Travel through time and explore the historical events that shaped Roman Britain in our timeline.

(Aerial shots of the Wall)

 

GUY DE LA BÉDOYÈRE
As time went by the Wall continued to evolve into a full scale military zone, stretching across northern Britain. But even as it was being built, there was another change of plan. Stretches of brand new wall were demolished and fifteen forts were built on the cleared sites with room for a wall garrison of nearly ten thousand soldiers. With their distinctive playing card shape and formidable defences, the forts were all built to a similar plan.

They all had much the same range of buildings, a bit like a replica of a Mediterranean city, with all the amenities of urban life in this desolate setting on the margin of the Roman world.

 

(At Chesters Fort, entering the bath house)

Life on Hadrians Wall must have really been pretty grim and tough, especially for soldiers stationed here who'd come from warmer and drier parts of the Empire. But every fort, like here at Chesters, had a bath house. It amounted to something like a an all-purpose sauna, a swimming pool, a pub, and a gymnasium all rolled into one. You see, the Romans - like American tourists - made sure they brought all their own creature comforts with them.

This might be the edge of Empire but actually this is one of the best preserved bath houses from the whole Roman world. This is the apodyterium - the changing room - and it was in here that the Roman soldier would come to begin the whole bath experience.

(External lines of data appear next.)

/-- At `Λ = 0` the metric of the Kerr–de Sitter data is that of `Kerr.data`: both are the pullback
of the same values `g_{M,a}(0, y)` along `y ↦ (0, y)` (`bilin_zero_lambda`). Cook 2000, §3.2.2
(`h = δ + 2H ℓ⃗ ⊗ ℓ⃗`). [cite: Cook2000, §3.2.2] -/
theorem data_h_inner_zero_lambda [Kerr.Facts] [Kerr.SliceFacts] [SliceFacts] (M a r₀ : ℝ)
    (h : IsRegular M a 0 r₀) (hM : 0 ≤ M) (y : Kerr.slice a r₀) :
    (data M a 0 r₀ h).h.inner y = (Kerr.data M a r₀ hM).h.inner y := by
  rw [data_h_inner, Kerr.data_h_inner, smoothMetric_zero_lambda]

/-- The Kerr–de Sitter data solve the **`Λ`-vacuum constraint equations**: at every point of the
slice the Hamiltonian constraint function `R(h) − |k|²_h + (tr_h k)²` equals `2Λ` and the momentum
constraint covector `div_h k − d(tr_h k)` vanishes (Gauss–Codazzi for a spacelike slice of the
Einstein metric `Ric = Λ g`, `isEinsteinVacuum`: `2G(ν,ν) = −2Λ g(ν,ν) = 2Λ`, `G(ν, ·)|_{TΣ} = 0`).
Hintz–Vasy 2018, (2.3)–(2.4) and §3.5; Choquet-Bruhat 2009, Ch. VI, Thm. 3.3 and Ch. VII.
Named fact (D-0014); `h : IsRegular …` is the leading binder and it binds the standing hypothesis
`[(data …).metric.HasLeviCivita]` of the constraint functions, as `Kerr.data_isVacuumConstraintSolution`
does. [cite: HintzVasy2018, §2.1 (2.3)–(2.4)] -/
def data_isConstraintSolution [Kerr.SliceFacts] [SliceFacts] (M a Λ r₀ : ℝ) : Prop :=
  ∀ (h : IsRegular M a Λ r₀) [(data M a Λ r₀ h).metric.HasLeviCivita] (y : Kerr.slice a r₀),
    (data M a Λ r₀ h).hamiltonianConstraintFn y = 2 * Λ ∧ (data M a Λ r₀ h).momentumConstraintFn y = 0

end SecondFundamentalForm

end KerrDeSitter

end Literature.Geometry.Lorentzian

end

He would have taken his clothes off, perhaps leaving them in cupboards in one of these niches - although actually it's possible these held statues, we're not really certain.

But whatever happened, he'd have made his way through this doorway, over this extremely worn step, worn out by centuries of Roman soldiers coming here, and made his way into the extensive suites of baths. Now the climax of the whole Roman bath experience was the caldarium or the hot steam room. And in this particular room there was a stoke hole - a furnace - just outside the wall fuelled by slaves, chucking in wood to build up an absolutely tremendous heat. The hot air would come pouring through this crack here, and underneath the floor.

I'm actually standing below the Roman floor surface, because there was a void underneath the floor around which the hot air could circulate, and it was in here that the Roman soldiers would sit around with sweat pouring off them and all the dirt from a hard day out on the Wall coming off. And their friends or their slaves would have rubbed strigils up and down their arms to scrape the dirt away.

Once that job was over then perhaps, if they were really well off, they'd rub in oils or perfumes to make themselves feel really fresh. And to finish off the whole experience they'd go to the other side of the bath house and jump into the cold plunge, the frigidarium.

(Outside Chesters Fort, in the Vicus area)

It's hard to imagine what the Britons might have made of these exotic ways, but we do know that the forts acted as magnets to the local people, who saw them - among other things - as a great business opportunity. Outside every fort you'd find a thriving shanty town, or Vicus.